Senni se retrouve beaucoup dans le travail de Divola. Il ne détruit pas la musique dance, il la saccage. Il la déchiquète et joue aux échecs avec les morceaux – créant une tension et finissant par trouver un dénouement. Scacco Matto est échec et mat – le travail, la stratégie et un processus mental créatif à leur apogée.

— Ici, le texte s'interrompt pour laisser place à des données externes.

variable (H' : Matrix (Fin 3) (Fin 3) L) (Tinf : ArchTransferFactor L H')
    -- σ-algebras of the `G′` side (★ (O10-c5) block), of `H_v`, `G_∞`, `H_∞`, and the Haar data — EXACTLY ★ `SingularEllipticTransfer`'s binders
    [∀ g : (UnitaryGroup.cmDatum L 3 H').Adelic, MeasurableSpace ((UnitaryGroup.cmDatum L 3 H').Adelic ⧸ Subgroup.centralizer ({g} : Set (UnitaryGroup.cmDatum L 3 H').Adelic))]
    [∀ g : (UnitaryGroup.cmDatum L 3 H').Adelic, BorelSpace ((UnitaryGroup.cmDatum L 3 H').Adelic ⧸ Subgroup.centralizer ({g} : Set (UnitaryGroup.cmDatum L 3 H').Adelic))]
    [∀ γ : UnitaryGroup.arch (↥(maximalRealSubfield L)) L (IsCMField.complexConj L) 3 H',
      MeasurableSpace (UnitaryGroup.arch (↥(maximalRealSubfield L)) L (IsCMField.complexConj L) 3 H' ⧸ Subgroup.centralizer ({γ} : Set (UnitaryGroup.arch (↥(maximalRealSubfield L)) L (IsCMField.complexConj L) 3 H')))]
    [∀ γ : UnitaryGroup.arch (↥(maximalRealSubfield L)) L (IsCMField.complexConj L) 3 H',
      BorelSpace (UnitaryGroup.arch (↥(maximalRealSubfield L)) L (IsCMField.complexConj L) 3 H' ⧸ Subgroup.centralizer ({γ} : Set (UnitaryGroup.arch (↥(maximalRealSubfield L)) L (IsCMField.complexConj L) 3 H')))]
    [∀ (v : HeightOneSpectrum (𝓞 ↥(maximalRealSubfield L))) (γ : (UnitaryGroup.cmDatum L 3 H').Local v),
      MeasurableSpace ((UnitaryGroup.cmDatum L 3 H').Local v ⧸ Subgroup.centralizer ({γ} : Set ((UnitaryGroup.cmDatum L 3 H').Local v)))]
    [∀ (v : HeightOneSpectrum (𝓞 ↥(maximalRealSubfield L))) (γ : (UnitaryGroup.cmDatum L 3 H').Local v),
      BorelSpace ((UnitaryGroup.cmDatum L 3 H').Local v ⧸ Subgroup.centralizer ({γ} : Set ((UnitaryGroup.cmDatum L 3 H').Local v)))]
    [∀ v : HeightOneSpectrum (𝓞 ↥(maximalRealSubfield L)), MeasurableSpace ((UnitaryGroup.cmDatum L 3 H').Local v)] [∀ v : HeightOneSpectrum (𝓞 ↥(maximalRealSubfield L)), BorelSpace ((UnitaryGroup.cmDatum L 3 H').Local v)]
    [MeasurableSpace (UnitaryGroup.cmDatum L 3 H').Adelic] [BorelSpace (UnitaryGroup.cmDatum L 3 H').Adelic]
    [MeasurableSpace (UnitaryGroup.arch (↥(maximalRealSubfield L)) L (IsCMField.complexConj L) 3 H')] [BorelSpace (UnitaryGroup.arch (↥(maximalRealSubfield L)) L (IsCMField.complexConj L) 3 H')]
    [∀ γ : (UnitaryGroup.cmDatum L 3 H').Adelic, MeasurableSpace (↥(Subgroup.centralizer ({γ} : Set (UnitaryGroup.cmDatum L 3 H').Adelic)) ⧸
      ((UnitaryGroup.cmDatum L 3 H').quotientSubgroup ⊓ Subgroup.centralizer ({γ} : Set (UnitaryGroup.cmDatum L 3 H').Adelic)).subgroupOf (Subgroup.centralizer ({γ} : Set (UnitaryGroup.cmDatum L 3 H').Adelic)))]
    [∀ γ : (UnitaryGroup.cmDatum L 3 H').Adelic, BorelSpace (↥(Subgroup.centralizer ({γ} : Set (UnitaryGroup.cmDatum L 3 H').Adelic)) ⧸
      ((UnitaryGroup.cmDatum L 3 H').quotientSubgroup ⊓ Subgroup.centralizer ({γ} : Set (UnitaryGroup.cmDatum L 3 H').Adelic)).subgroupOf (Subgroup.centralizer ({γ} : Set (UnitaryGroup.cmDatum L 3 H').Adelic)))]
    [hCcl : ∀ γ : (UnitaryGroup.cmDatum L 3 H').Adelic, IsClosed ((Subgroup.centralizer ({γ} : Set (UnitaryGroup.cmDatum L 3 H').Adelic) : Subgroup (UnitaryGroup.cmDatum L 3 H').Adelic) : Set (UnitaryGroup.cmDatum L 3 H').Adelic)]
    [∀ γ : (UnitaryGroup.cmDatum L 3 H').Adelic, (count : Measure ↥(((UnitaryGroup.cmDatum L 3 H').quotientSubgroup ⊓ Subgroup.centralizer ({γ} : Set (UnitaryGroup.cmDatum L 3 H').Adelic)).subgroupOf
      (Subgroup.centralizer ({γ} : Set (UnitaryGroup.cmDatum L 3 H').Adelic)))).IsHaarMeasure]
    [∀ v : HeightOneSpectrum (𝓞 ↥(maximalRealSubfield L)), MeasurableSpace ((UnitaryGroup.cmDatum L 2 (Matrix.of fun i j : Fin 2 => if i.val + j.val + 1 = 2 then (1 : L) else 0)).Local v ×
        (UnitaryGroup.cmDatum L 1 (Matrix.of fun i j : Fin 1 => if i.val + j.val + 1 = 1 then (1 : L) else 0)).Local v)]
    [∀ v : HeightOneSpectrum (𝓞 ↥(maximalRealSubfield L)), BorelSpace ((UnitaryGroup.cmDatum L 2 (Matrix.of fun i j : Fin 2 => if i.val + j.val + 1 = 2 then (1 : L) else 0)).Local v ×
        (UnitaryGroup.cmDatum L 1 (Matrix.of fun i j : Fin 1 => if i.val + j.val + 1 = 1 then (1 : L) else 0)).Local v)]
    [∀ (v : HeightOneSpectrum (𝓞 ↥(maximalRealSubfield L))) (a : ((UnitaryGroup.cmDatum L 2 (Matrix.of fun i j : Fin 2 => if i.val + j.val + 1 = 2 then (1 : L) else 0)).Local v ×
        (UnitaryGroup.cmDatum L 1 (Matrix.of fun i j : Fin 1 => if i.val + j.val + 1 = 1 then (1 : L) else 0)).Local v)),
      MeasurableSpace (((UnitaryGroup.cmDatum L 2 (Matrix.of fun i j : Fin 2 => if i.val + j.val + 1 = 2 then (1 : L) else 0)).Local v ×
        (UnitaryGroup.cmDatum L 1 (Matrix.of fun i j : Fin 1 => if i.val + j.val + 1 = 1 then (1 : L) else 0)).Local v) ⧸ Subgroup.centralizer ({a} : Set ((UnitaryGroup.cmDatum L 2 (Matrix.of fun i j : Fin 2 => if i.val + j.val + 1 = 2 then (1 : L) else 0)).Local v ×
        (UnitaryGroup.cmDatum L 1 (Matrix.of fun i j : Fin 1 => if i.val + j.val + 1 = 1 then (1 : L) else 0)).Local v)))]
    [∀ (v : HeightOneSpectrum (𝓞 ↥(maximalRealSubfield L))) (a : ((UnitaryGroup.cmDatum L 2 (Matrix.of fun i j : Fin 2 => if i.val + j.val + 1 = 2 then (1 : L) else 0)).Local v ×
        (UnitaryGroup.cmDatum L 1 (Matrix.of fun i j : Fin 1 => if i.val + j.val + 1 = 1 then (1 : L) else 0)).Local v)),
      BorelSpace (((UnitaryGroup.cmDatum L 2 (Matrix.of fun i j : Fin 2 => if i.val + j.val + 1 = 2 then (1 : L) else 0)).Local v ×
        (UnitaryGroup.cmDatum L 1 (Matrix.of fun i j : Fin 1 => if i.val + j.val + 1 = 1 then (1 : L) else 0)).Local v) ⧸ Subgroup.centralizer ({a} : Set ((UnitaryGroup.cmDatum L 2 (Matrix.of fun i j : Fin 2 => if i.val + j.val + 1 = 2 then (1 : L) else 0)).Local v ×
        (UnitaryGroup.cmDatum L 1 (Matrix.of fun i j : Fin 1 => if i.val + j.val + 1 = 1 then (1 : L) else 0)).Local v)))]
    [MeasurableSpace (UnitaryGroup.arch (↥(maximalRealSubfield L)) L (IsCMField.complexConj L) 3 (Matrix.of fun i j : Fin 3 => if i.val + j.val + 1 = 3 then (1 : L) else 0))] [BorelSpace (UnitaryGroup.arch (↥(maximalRealSubfield L)) L (IsCMField.complexConj L) 3 (Matrix.of fun i j : Fin 3 => if i.val + j.val + 1 = 3 then (1 : L) else 0))]
    [∀ γ : UnitaryGroup.arch (↥(maximalRealSubfield L)) L (IsCMField.complexConj L) 3 (Matrix.of fun i j : Fin 3 => if i.val + j.val + 1 = 3 then (1 : L) else 0),
      MeasurableSpace (UnitaryGroup.arch (↥(maximalRealSubfield L)) L (IsCMField.complexConj L) 3 (Matrix.of fun i j : Fin 3 => if i.val + j.val + 1 = 3 then (1 : L) else 0) ⧸ Subgroup.centralizer ({γ} : Set (UnitaryGroup.arch (↥(maximalRealSubfield L)) L (IsCMField.complexConj L) 3 (Matrix.of fun i j : Fin 3 => if i.val + j.val + 1 = 3 then (1 : L) else 0))))]
    [∀ γ : UnitaryGroup.arch (↥(maximalRealSubfield L)) L (IsCMField.complexConj L) 3 (Matrix.of fun i j : Fin 3 => if i.val + j.val + 1 = 3 then (1 : L) else 0),
      BorelSpace (UnitaryGroup.arch (↥(maximalRealSubfield L)) L (IsCMField.complexConj L) 3 (Matrix.of fun i j : Fin 3 => if i.val + j.val + 1 = 3 then (1 : L) else 0) ⧸ Subgroup.centralizer ({γ} : Set (UnitaryGroup.arch (↥(maximalRealSubfield L)) L (IsCMField.complexConj L) 3 (Matrix.of fun i j : Fin 3 => if i.val + j.val + 1 = 3 then (1 : L) else 0))))]
    [MeasurableSpace (UnitaryGroup.arch (↥(maximalRealSubfield L)) L (IsCMField.complexConj L) 2 (Matrix.of fun i j : Fin 2 => if i.val + j.val + 1 = 2 then (1 : L) else 0) ×
          UnitaryGroup.arch (↥(maximalRealSubfield L)) L (IsCMField.complexConj L) 1 (Matrix.of fun i j : Fin 1 => if i.val + j.val + 1 = 1 then (1 : L) else 0))]
    [BorelSpace (UnitaryGroup.arch (↥(maximalRealSubfield L)) L (IsCMField.complexConj L) 2 (Matrix.of fun i j : Fin 2 => if i.val + j.val + 1 = 2 then (1 : L) else 0) ×
          UnitaryGroup.arch (↥(maximalRealSubfield L)) L (IsCMField.complexConj L) 1 (Matrix.of fun i j : Fin 1 => if i.val + j.val + 1 = 1 then (1 : L) else 0))]
    [∀ a : (UnitaryGroup.arch (↥(maximalRealSubfield L)) L (IsCMField.complexConj L) 2 (Matrix.of fun i j : Fin 2 => if i.val + j.val + 1 = 2 then (1 : L) else 0) ×
          UnitaryGroup.arch (↥(maximalRealSubfield L)) L (IsCMField.complexConj L) 1 (Matrix.of fun i j : Fin 1 => if i.val + j.val + 1 = 1 then (1 : L) else 0)),
      MeasurableSpace ((UnitaryGroup.arch (↥(maximalRealSubfield L)) L (IsCMField.complexConj L) 2 (Matrix.of fun i j : Fin 2 => if i.val + j.val + 1 = 2 then (1 : L) else 0) ×
          UnitaryGroup.arch (↥(maximalRealSubfield L)) L (IsCMField.complexConj L) 1 (Matrix.of fun i j : Fin 1 => if i.val + j.val + 1 = 1 then (1 : L) else 0)) ⧸ Subgroup.centralizer ({a} : Set (UnitaryGroup.arch (↥(maximalRealSubfield L)) L (IsCMField.complexConj L) 2 (Matrix.of fun i j : Fin 2 => if i.val + j.val + 1 = 2 then (1 : L) else 0) ×
          UnitaryGroup.arch (↥(maximalRealSubfield L)) L (IsCMField.complexConj L) 1 (Matrix.of fun i j : Fin 1 => if i.val + j.val + 1 = 1 then (1 : L) else 0))))]
    [∀ a : (UnitaryGroup.arch (↥(maximalRealSubfield L)) L (IsCMField.complexConj L) 2 (Matrix.of fun i j : Fin 2 => if i.val + j.val + 1 = 2 then (1 : L) else 0) ×
          UnitaryGroup.arch (↥(maximalRealSubfield L)) L (IsCMField.complexConj L) 1 (Matrix.of fun i j : Fin 1 => if i.val + j.val + 1 = 1 then (1 : L) else 0)),
      BorelSpace ((UnitaryGroup.arch (↥(maximalRealSubfield L)) L (IsCMField.complexConj L) 2 (Matrix.of fun i j : Fin 2 => if i.val + j.val + 1 = 2 then (1 : L) else 0) ×
          UnitaryGroup.arch (↥(maximalRealSubfield L)) L (IsCMField.complexConj L) 1 (Matrix.of fun i j : Fin 1 => if i.val + j.val + 1 = 1 then (1 : L) else 0)) ⧸ Subgroup.centralizer ({a} : Set (UnitaryGroup.arch (↥(maximalRealSubfield L)) L (IsCMField.complexConj L) 2 (Matrix.of fun i j : Fin 2 => if i.val + j.val + 1 = 2 then (1 : L) else 0) ×
          UnitaryGroup.arch (↥(maximalRealSubfield L)) L (IsCMField.complexConj L) 1 (Matrix.of fun i j : Fin 1 => if i.val + j.val + 1 = 1 then (1 : L) else 0))))]
    (νH : ∀ v : HeightOneSpectrum (𝓞 ↥(maximalRealSubfield L)), Measure ((UnitaryGroup.cmDatum L 2 (Matrix.of fun i j : Fin 2 => if i.val + j.val + 1 = 2 then (1 : L) else 0)).Local v ×
        (UnitaryGroup.cmDatum L 1 (Matrix.of fun i j : Fin 1 => if i.val + j.val + 1 = 1 then (1 : L) else 0)).Local v))
    (νG : ∀ v : HeightOneSpectrum (𝓞 ↥(maximalRealSubfield L)), Measure ((UnitaryGroup.cmDatum L 3 H').Local v))
    [∀ v, IsFiniteMeasureOnCompacts (νH v)] [∀ v, (νH v).IsMulRightInvariant]
    [∀ v, (νG v).IsHaarMeasure] [∀ v, (νG v).IsMulRightInvariant]  -- MAIN-b's strength (F2): `νG_v` Haar
    (νGi : Measure (UnitaryGroup.arch (↥(maximalRealSubfield L)) L (IsCMField.complexConj L) 3 H')) (νqi : Measure (UnitaryGroup.arch (↥(maximalRealSubfield L)) L (IsCMField.complexConj L) 3 (Matrix.of fun i j : Fin 3 => if i.val + j.val + 1 = 3 then (1 : L) else 0)))
    (νHi : Measure (UnitaryGroup.arch (↥(maximalRealSubfield L)) L (IsCMField.complexConj L) 2 (Matrix.of fun i j : Fin 2 => if i.val + j.val + 1 = 2 then (1 : L) else 0) ×
          UnitaryGroup.arch (↥(maximalRealSubfield L)) L (IsCMField.complexConj L) 1 (Matrix.of fun i j : Fin 1 => if i.val + j.val + 1 = 1 then (1 : L) else 0)))
    [IsFiniteMeasureOnCompacts νGi] [νGi.IsMulRightInvariant] [IsFiniteMeasureOnCompacts νqi] [νqi.IsMulRightInvariant]
    [IsFiniteMeasureOnCompacts νHi] [νHi.IsMulRightInvariant]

Lorenzo Senni n’a jamais été amateur de raves. Durant son adolescence à Rimini, en Italie, le jeune artiste était fasciné par la culture dance tandis qu’il observait ses meilleurs amis évoluer dans un monde chimique couleur néons à l’opposé du sien. En tant qu’adolescent batteur il fréquentait la scène punk hardcore straight edge, respirant l’âge d’or de la trance et du gabber. Senni était un voyeur de la scène rave, étudiant l’hédonisme de loin, fasciné par son charme expressif et maximaliste.

Avec Quantum Jelly en 2012, Senni s’est lancé un défi. En utilisant le langage de la musique dance (notamment le son preset « supersaw » sur le synthétiseur emblématique Roland JP-8000), il a pu satisfaire son désir d’expérimentation qu’il qualifie de « trance pointilliste ».

Les propres contradictions de Senni s’ajoutent au puzzle : un percussionniste de formation qui n’utilise pas de batteries, un mélomane sobre qui réinterprète les signaux de la musique ancrée dans la prise de drogues. Chacun de ses albums depuis a affiné cette idée originale. Senni a appris sur la scène, sculpté son son et dévoilé sa relation fluctuante avec la musique dance.

Senni s’est produit ou a créé pour des musées et des événements artistiques, dont Tate Modern, Serpentine et ICA à Londres, la Biennale de Venise en 2109, le centre Pompidou à Paris, Zeis Gross Planetarium à Berlin, Spazio Maiochhi, Gasconade et Fondazione Pirelli Hangar Bicocca à Milan, Empty Gallery à Hong Kong, WWW à Tokyo, Macba à Barcelone, Casa de Musica à Porto, Auditorium Rai (Torino), 1m3 à Lausanne et S.M.A.K. à Ghent.

Il a composé les bandes originales des deux films primés de Yuri Ancarani The Challenge et Da Vinci, du film You Will Be With Us In Paradise d’Isaac Lock, et également la musique pour les chorégraphies de danse de Wayne McGregor (« +/- Human ») et Michele Rizzo (« Higher »).

Lorenzo Senni a sorti des albums via Warp, Editions Mego, Kesh, Boomkat Editions et son propre label Presto?!, qui compte parmi ses artistes Gabor Lazar, Donato Dozzy, Gabber Eleganza, Florian Hecker, Palmistry et DJ Stingray.